Track
OpenAI recently announced Operator, an AI agent designed to handle web-based tasks on its own. It can handle tasks like booking a table or shopping online, simplifying digital interactions for everyday tasks.
However, we think its potential goes beyond convenience—it could empower people who lack computer skills by enabling them to complete tasks like filling out forms or navigating complex websites with ease.

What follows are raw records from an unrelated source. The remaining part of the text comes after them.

/-!
# Crux `SpectralDefectExtinction.ChiralDescent` (stmt-QuantumFields-17527), line `gap-upset-recut` — the CORNER-FREE residual
# `RaySoftPoint`: Q2 ⇐ RaySoftPoint, and the crux BY NAME ⇐ W ∧ RaySoftPoint ∧ `EulerDescent.RetypedContinuumComplement` (16903)
# (lead a1, cycle 1; `--supports`)

`Theorems/…StubGapUpsetNoStartOfCornerPin.lean` (p150634) and `…OfEulerDescentCornerPin.lean` (p150961) reduce Q2 and the crux to
route EulerDescent's items plus `CornerPin`, which is typed through EulerDescent's INTRINSIC corner (the IsLUB of the non-massive
degenerate bare masses at `β_k`) — a notion that mis-pins in the Sharpe–Singleton first-order scenario.  This file removes the corner:
all the composition ever uses of `16900 ∧ 16902 ∧ CornerPin` is their joint CONSEQUENCE for the given regularisation, namely a

  RAY-SOFT POINT `ν₀ ∈ ℝ` of `reg`:  (ray)  for every positive tuple `m`, `l ≥ 1`, `Δ > 0`, the lattice rate `Δ` at the tuple
  `ν₀ + l·m` gives every rate `Δ' < Δ/l` at `ν₀ + m`  (Euler / Feynman–Hellmann descent of the gap along rays from `ν₀·𝟙`), and
  (soft) for every `ε > 0` some positive `m` has NO rate `ε` at `ν₀ + m`  (the lattice gap closes at `ν₀·𝟙`: `ν₀` is the chiral point).

* `stub_gapUpsetNoStart_of_raySoftPoint`: Q2 (verbatim the registered stub) ⇐ "every interior mass-scaling regularisation carrying the
  body above some offset has a ray-soft point" (`RaySoftPoint`, the hypothesis `hRS`).  Case `ν₀ ≥ μ` is empty by (soft); case `ν₀ < μ`
  descends the rate from `μ` to `(ν₀ + μ)/2` by (ray) (`rate_descend_of_rayProperty`, p150634).
* `qcdOf_of_raySoftPoint_of_continuumComplement`: for ONE interior mass-scaling `reg` with the body above `M₁` and a ray-soft point
  `ν₀`, item 16903 gives `QCDOf N_f` with the witness `reg` re-zeroed at `ν₀` — lattice gaps at every positive tuple by (ray) from the
  heavy body, the full body by 16903, chirality by (soft).
* `chiralDescent_of_wallNoGo_of_raySoftPoint_of_continuumComplement`: the crux BY NAME ⇐ W ∧ RaySoftPoint ∧ 16903.
* `raySoftPoint_of_cornerPin`: 16900 ∧ 16902 ∧ (corner `mc`, convergent offset `μ₀`) give the ray-soft point `ν₀ = −μ₀` — so this
  file GENERALISES p150634 / p150961.

Upshot for the planner: the corner-free residual of the crux is the pair (W_lim, RaySoftPoint) on top of the construction item 16903
(or its local form Q3 / item 18327 via the up-set composition).  `RaySoftPoint` is the typed `LocateChiralPoint ∧ GoldstoneClosure` of
the route's TWO-LAYER PLAN in its weakest usable form (a located offset with Euler descent towards it and gap closure at it); it is
conjecture class (Feynman–Hellmann sigma-share bound + Goldstone / anomaly matching), nothing here proves it.  Pure bookkeeping; std axioms.
-/

namespace Summit.QuantumFields.QCD.Cruxes.ChiralDescent.GapUpsetRecut

open Filter Topology
open Literature.MathematicalPhysics.QuantumFieldTheory
open Summit.QuantumFields.QCD.Theorems.RobustYangMillsHandover.Negative (tendsto_massIncrement_zero)

variable {Nf : ℕ}

/-- Re-zeroing at an offset `ν₀`, scheme level: the regularisation with `m_crit + a ν₀/Z_m` runs at `m` the scheme of `reg` at
`ν₀ + m`. [folklore] -/
theorem offsetShift_scheme_eq (reg : QCDRegularisation Nf) (ν₀ : ℝ) (m : Fin Nf → ℝ) (z shift : QCDField Nf → ℕ → ℝ) :
    ({ reg with mcrit := fun k => reg.mcrit k + reg.a k * ν₀ / reg.Zm k } : QCDRegularisation Nf).scheme m z shift
      = reg.scheme (fun f => ν₀ + m f) z shift := by
  simp only [QCDRegularisation.scheme, QCDScheme.mk.injEq, true_and, and_true]
  funext f k
  ring

/-- **Q2 ⇐ RaySoftPoint.**  For `N_f ∈ {2,3}`, an interior mass-scaling regularisation with the body above `μ` and ONE lattice rate
above `μ`: IF every such regularisation has a ray-soft point `ν₀` (hypothesis `hRS`: Euler descent of lattice rates along rays from
`ν₀·𝟙`, and gap closure at `ν₀·𝟙`), THEN one lattice rate holds above some `μ' < μ` — VERBATIM the registered stub
`stub_gapUpsetNoStart`.  Case `μ ≤ ν₀`: the rate above `μ` is a rate at every `ν₀ + m`, `m` positive, against (soft) — empty case.
Case `ν₀ < μ`: (ray) descends the rate from `μ` to `(ν₀ + μ)/2`. [folklore] -/
theorem stub_gapUpsetNoStart_of_raySoftPoint :
    ∀ (hRS : ∀ Nf : ℕ, (Nf = 2 ∨ Nf = 3) → ∀ reg : QCDRegularisation Nf, reg.HasMassScaling →
      (∃ c : ℝ, -1 < c ∧ ∀ᶠ k in atTop, c ≤ reg.mcrit k) → ∀ μ : ℝ,
      (∀ m : Fin Nf → ℝ, (∀ f, μ < m f) →
        ∃ (z shift : QCDField Nf → ℕ → ℝ) (T : OSData (QCDField Nf) 4),
          IsQCDAlong (reg.scheme m z shift) T ∧ T.IsNontrivial QCDField.glue ∧ T.IsNonGaussian QCDField.glue ∧
            (∀ f g : Fin Nf, f ≠ g → T.IsNontrivial (QCDField.pseudoRe f g)) ∧
              ∃ Δ > 0, T.HasMassGap Δ ∧ (reg.scheme m z shift).HasLatticeMassGap Δ) →
      ∃ ν₀ : ℝ,
        (∀ m : Fin Nf → ℝ, (∀ f, 0 < m f) → ∀ l : ℝ, 1 ≤ l → ∀ Δ : ℝ, 0 < Δ →
          (reg.scheme (fun f => ν₀ + l * m f) 0 0).HasLatticeMassGap Δ → ∀ Δ' : ℝ, 0 < Δ' → Δ' < Δ / l →
            (reg.scheme (fun f => ν₀ + m f) 0 0).HasLatticeMassGap Δ') ∧
        (∀ ε > (0 : ℝ), ∃ m : Fin Nf → ℝ, (∀ f, 0 < m f) ∧ ¬ (reg.scheme (fun f => ν₀ + m f) 0 0).HasLatticeMassGap ε)),
    ∀ Nf : ℕ, (Nf = 2 ∨ Nf = 3) → ∀ reg : QCDRegularisation Nf, reg.HasMassScaling →
    (∃ c : ℝ, -1 < c ∧ ∀ᶠ k in atTop, c ≤ reg.mcrit k) → ∀ μ : ℝ,
    (∀ m : Fin Nf → ℝ, (∀ f, μ < m f) →
      ∃ (z shift : QCDField Nf → ℕ → ℝ) (T : OSData (QCDField Nf) 4),
        IsQCDAlong (reg.scheme m z shift) T ∧ T.IsNontrivial QCDField.glue ∧ T.IsNonGaussian QCDField.glue ∧
          (∀ f g : Fin Nf, f ≠ g → T.IsNontrivial (QCDField.pseudoRe f g)) ∧
            ∃ Δ > 0, T.HasMassGap Δ ∧ (reg.scheme m z shift).HasLatticeMassGap Δ) →
    (∃ ε > (0 : ℝ), ∀ m : Fin Nf → ℝ, (∀ f, μ < m f) → (reg.scheme m 0 0).HasLatticeMassGap ε) →
    ∃ μ' : ℝ, μ' < μ ∧ ∃ ε > (0 : ℝ), ∀ m : Fin Nf → ℝ, (∀ f, μ' < m f) → (reg.scheme m 0 0).HasLatticeMassGap ε := by
  intro hRS Nf hNf reg hMS hint μ hbody hG
  obtain ⟨ν₀, hray, hsoft⟩ := hRS Nf hNf reg hMS hint μ hbody
  obtain ⟨ε, hε, hgap⟩ := hG
  by_cases hcase : μ ≤ ν₀
  · exfalso
    obtain ⟨m, hm, hno⟩ := hsoft ε hε
    exact hno (hgap _ fun f => by have := hm f; linarith)
  · push Not at hcase
    have hG₀ : ∃ ε > (0 : ℝ), ∀ m : Fin Nf → ℝ, (∀ f, μ - ν₀ < m f) →
        (reg.scheme (fun f => ν₀ + m f) 0 0).HasLatticeMassGap ε :=
      ⟨ε, hε, fun m hm => hgap _ fun f => by have := hm f; linarith⟩
    have hhalf : (0 : ℝ) < (μ - ν₀) / 2 := by linarith
    have hlt : (μ - ν₀) / 2 < μ - ν₀ := by linarith
    obtain ⟨ε', hε', hgap'⟩ := rate_descend_of_rayProperty
      (fun m Δ => (reg.scheme (fun f => ν₀ + m f) 0 0).HasLatticeMassGap Δ) hray hhalf hlt hG₀
    refine ⟨(ν₀ + μ) / 2, by linarith, ε', hε', fun m hm => ?_⟩
    have heq : m = fun f => ν₀ + (m f - ν₀) := funext fun f => by ring
    rw [heq]
    exact hgap' _ fun f => by have := hm f; linarith

/-- **`QCDOf N_f` from ONE interior mass-scaling regularisation with the body above `M₁`, a ray-soft point `ν₀`, and item 16903
`EulerDescent.RetypedContinuumComplement`.**  Witness: `reg` re-zeroed at `ν₀` (`m_crit + a ν₀/Z_m`; its scheme at `m` is
`reg.scheme (ν₀ + m)`).  It keeps mass scaling, reads asymptotic scaling off one body tuple, is eventually on the physical branch
(interiority + `a ν₀/Z_m → 0`), carries the heavy body above `max (M₁ − ν₀) 0 + 1`, has a lattice gap at EVERY positive tuple by
(ray) from the heavy body (`l := 1 + Σ_f M_h/m_f`), hence the full body everywhere by 16903, and is chiral at zero by (soft).
[folklore] -/
theorem qcdOf_of_raySoftPoint_of_continuumComplement (h16903 : Theses.EulerDescent.RetypedContinuumComplement)
    (hNf : Nf = 2 ∨ Nf = 3) (reg : QCDRegularisation Nf) (hMS : reg.HasMassScaling)
    (hint : ∃ c : ℝ, -1 < c ∧ ∀ᶠ k in atTop, c ≤ reg.mcrit k) {M₁ : ℝ}
    (hbody : ∀ m : Fin Nf → ℝ, (∀ f, M₁ < m f) →
      ∃ (z shift : QCDField Nf → ℕ → ℝ) (T : OSData (QCDField Nf) 4),
        IsQCDAlong (reg.scheme m z shift) T ∧ T.IsNontrivial QCDField.glue ∧ T.IsNonGaussian QCDField.glue ∧
          (∀ f g : Fin Nf, f ≠ g → T.IsNontrivial (QCDField.pseudoRe f g)) ∧
            ∃ Δ > 0, T.HasMassGap Δ ∧ (reg.scheme m z shift).HasLatticeMassGap Δ)
    {ν₀ : ℝ}
    (hray : ∀ m : Fin Nf → ℝ, (∀ f, 0 < m f) → ∀ l : ℝ, 1 ≤ l → ∀ Δ : ℝ, 0 < Δ →
      (reg.scheme (fun f => ν₀ + l * m f) 0 0).HasLatticeMassGap Δ → ∀ Δ' : ℝ, 0 < Δ' → Δ' < Δ / l →
        (reg.scheme (fun f => ν₀ + m f) 0 0).HasLatticeMassGap Δ')
    (hsoft : ∀ ε > (0 : ℝ), ∃ m : Fin Nf → ℝ, (∀ f, 0 < m f) ∧ ¬ (reg.scheme (fun f => ν₀ + m f) 0 0).HasLatticeMassGap ε) :
    QCDOf Nf := by
  have hNf16 : Nf ≤ 16 := by rcases hNf with rfl | rfl <;> norm_num
  set reg₀ : QCDRegularisation Nf := { reg with mcrit := fun k => reg.mcrit k + reg.a k * ν₀ / reg.Zm k } with hreg₀
  have hs : ∀ (m : Fin Nf → ℝ) (z shift : QCDField Nf → ℕ → ℝ),
      reg₀.scheme m z shift = reg.scheme (fun f => ν₀ + m f) z shift :=
    fun m z shift => offsetShift_scheme_eq reg ν₀ m z shift
  have hMS₀ : reg₀.HasMassScaling := hMS
  obtain ⟨z₁, s₁, T₁, hQ₁, -⟩ := hbody (fun _ => M₁ + 1) (fun _ => by linarith)
  have hAS₀ : (reg₀.scheme 0 0 0).HasAsymptoticScaling := by
    obtain ⟨hAS, -⟩ := hQ₁
    exact hAS
  have hbranch₀ : ∀ᶠ k in atTop, (-1 : ℝ) < reg₀.mcrit k := by
    obtain ⟨c, hc, hev⟩ := hint
    have h0 := tendsto_massIncrement_zero hNf16 reg hMS ν₀
    have hneg : -((c + 1) / 2) < (0 : ℝ) := by linarith
    filter_upwards [hev, (tendsto_order.mp h0).1 (-((c + 1) / 2)) hneg] with k hk hk'
    change (-1 : ℝ) < reg.mcrit k + reg.a k * ν₀ / reg.Zm k
    linarith
  -- heavy body of reg₀
  set Mh : ℝ := max (M₁ - ν₀) 0 + 1 with hMh_def
  have hMh : 0 < Mh := by rw [hMh_def]; positivity
  have hheavy : ∀ m : Fin Nf → ℝ, (∀ f, Mh ≤ m f) →
      ∃ (z shift : QCDField Nf → ℕ → ℝ) (T : OSData (QCDField Nf) 4),
        IsQCDAlong (reg₀.scheme m z shift) T ∧ T.IsNontrivial QCDField.glue ∧ T.IsNonGaussian QCDField.glue ∧
          (∀ f g : Fin Nf, f ≠ g → T.IsNontrivial (QCDField.pseudoRe f g)) ∧
            ∃ Δ > 0, T.HasMassGap Δ ∧ (reg₀.scheme m z shift).HasLatticeMassGap Δ := by
    intro m hm
    obtain ⟨z, s, T, hT⟩ := hbody (fun f => ν₀ + m f) (fun f => by
      have h1 := hm f
      have h2 : M₁ - ν₀ ≤ max (M₁ - ν₀) 0 := le_max_left _ _
      rw [hMh_def] at h1
      linarith)
    exact ⟨z, s, T, by rw [hs]; exact hT⟩
  -- lattice gaps at every positive tuple of reg₀, by ray descent from the heavy body
  have hgap : ∀ m : Fin Nf → ℝ, (∀ f, 0 < m f) → ∃ Δ > 0, (reg₀.scheme m 0 0).HasLatticeMassGap Δ := by
    intro m hm
    set l : ℝ := 1 + ∑ f, Mh / m f with hl
    have hterm : ∀ f, 0 ≤ Mh / m f := fun f => div_nonneg hMh.le (hm f).le
    have hsum : 0 ≤ ∑ f, Mh / m f := Finset.sum_nonneg fun f _ => hterm f
    have hl1 : 1 ≤ l := by rw [hl]; linarith
    have hlpos : 0 < l := lt_of_lt_of_le one_pos hl1
    have hlm : ∀ f, Mh ≤ l * m f := by
      intro f
      have h1 : Mh / m f ≤ ∑ g, Mh / m g := Finset.single_le_sum (fun g _ => hterm g) (Finset.mem_univ f)
      have h2 : Mh / m f ≤ l := by rw [hl]; linarith
      calc Mh = Mh / m f * m f := by rw [div_mul_cancel₀ _ (hm f).ne']
        _ ≤ l * m f := mul_le_mul_of_nonneg_right h2 (hm f).le
    obtain ⟨z, shift, T, -, -, -, -, Δ, hΔ, -, hlat⟩ := hheavy (fun f => l * m f) hlm
    have hlat0 : (reg.scheme (fun f => ν₀ + l * m f) 0 0).HasLatticeMassGap Δ := by
      have h := hlat
      rw [hs] at h
      exact h
    refine ⟨Δ / l / 2, by positivity, ?_⟩
    have hlt : Δ / l / 2 < Δ / l := by
      have : 0 < Δ / l := by positivity
      linarith
    rw [hs]
    exact hray m hm l hl1 Δ hΔ hlat0 (Δ / l / 2) (by positivity) hlt
  have hchi : reg₀.IsChiralAtZero := by
    intro ε hε
    obtain ⟨m, hm, hno⟩ := hsoft ε hε
    exact ⟨m, hm, by rw [hs]; exact hno⟩
  have hfull := h16903 Nf hNf reg₀ hMS₀ hAS₀ hbranch₀ ⟨Mh, hMh, hheavy⟩ hgap
  exact ⟨reg₀, hMS₀, hchi, hfull⟩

Additionally, with further integration of voice commands, it could provide a more accessible solution for individuals with disabilities, such as those with visual impairments.
Operator enters a competitive field that includes Anthropic’s computer-use capabilities and Google’s Project Mariner. One difference is that Anthropic’s tools require programming knowledge (for now), whereas Operator allows users to provide instructions in plain language, making it more accessible.
In this blog, we’ll explain what Operator is, explore its core technology (CUA), outline its use cases and limitations, and discuss where it fits within the broader context of AI agents. We’ve also created this one-minute video for a quick overview:
What Is Operator?
Operator is OpenAI’s first AI agent, designed to autonomously perform tasks on the web. An AI agent is a system that can take instructions, reason through them, and execute actions without constant human oversight.
Unlike traditional automation tools that rely on predefined APIs or rigid workflows, Operator interacts directly with websites, mimicking human actions like clicking, typing, and scrolling. Its primary goal is to simplify digital tasks that might otherwise require manual effort or technical expertise.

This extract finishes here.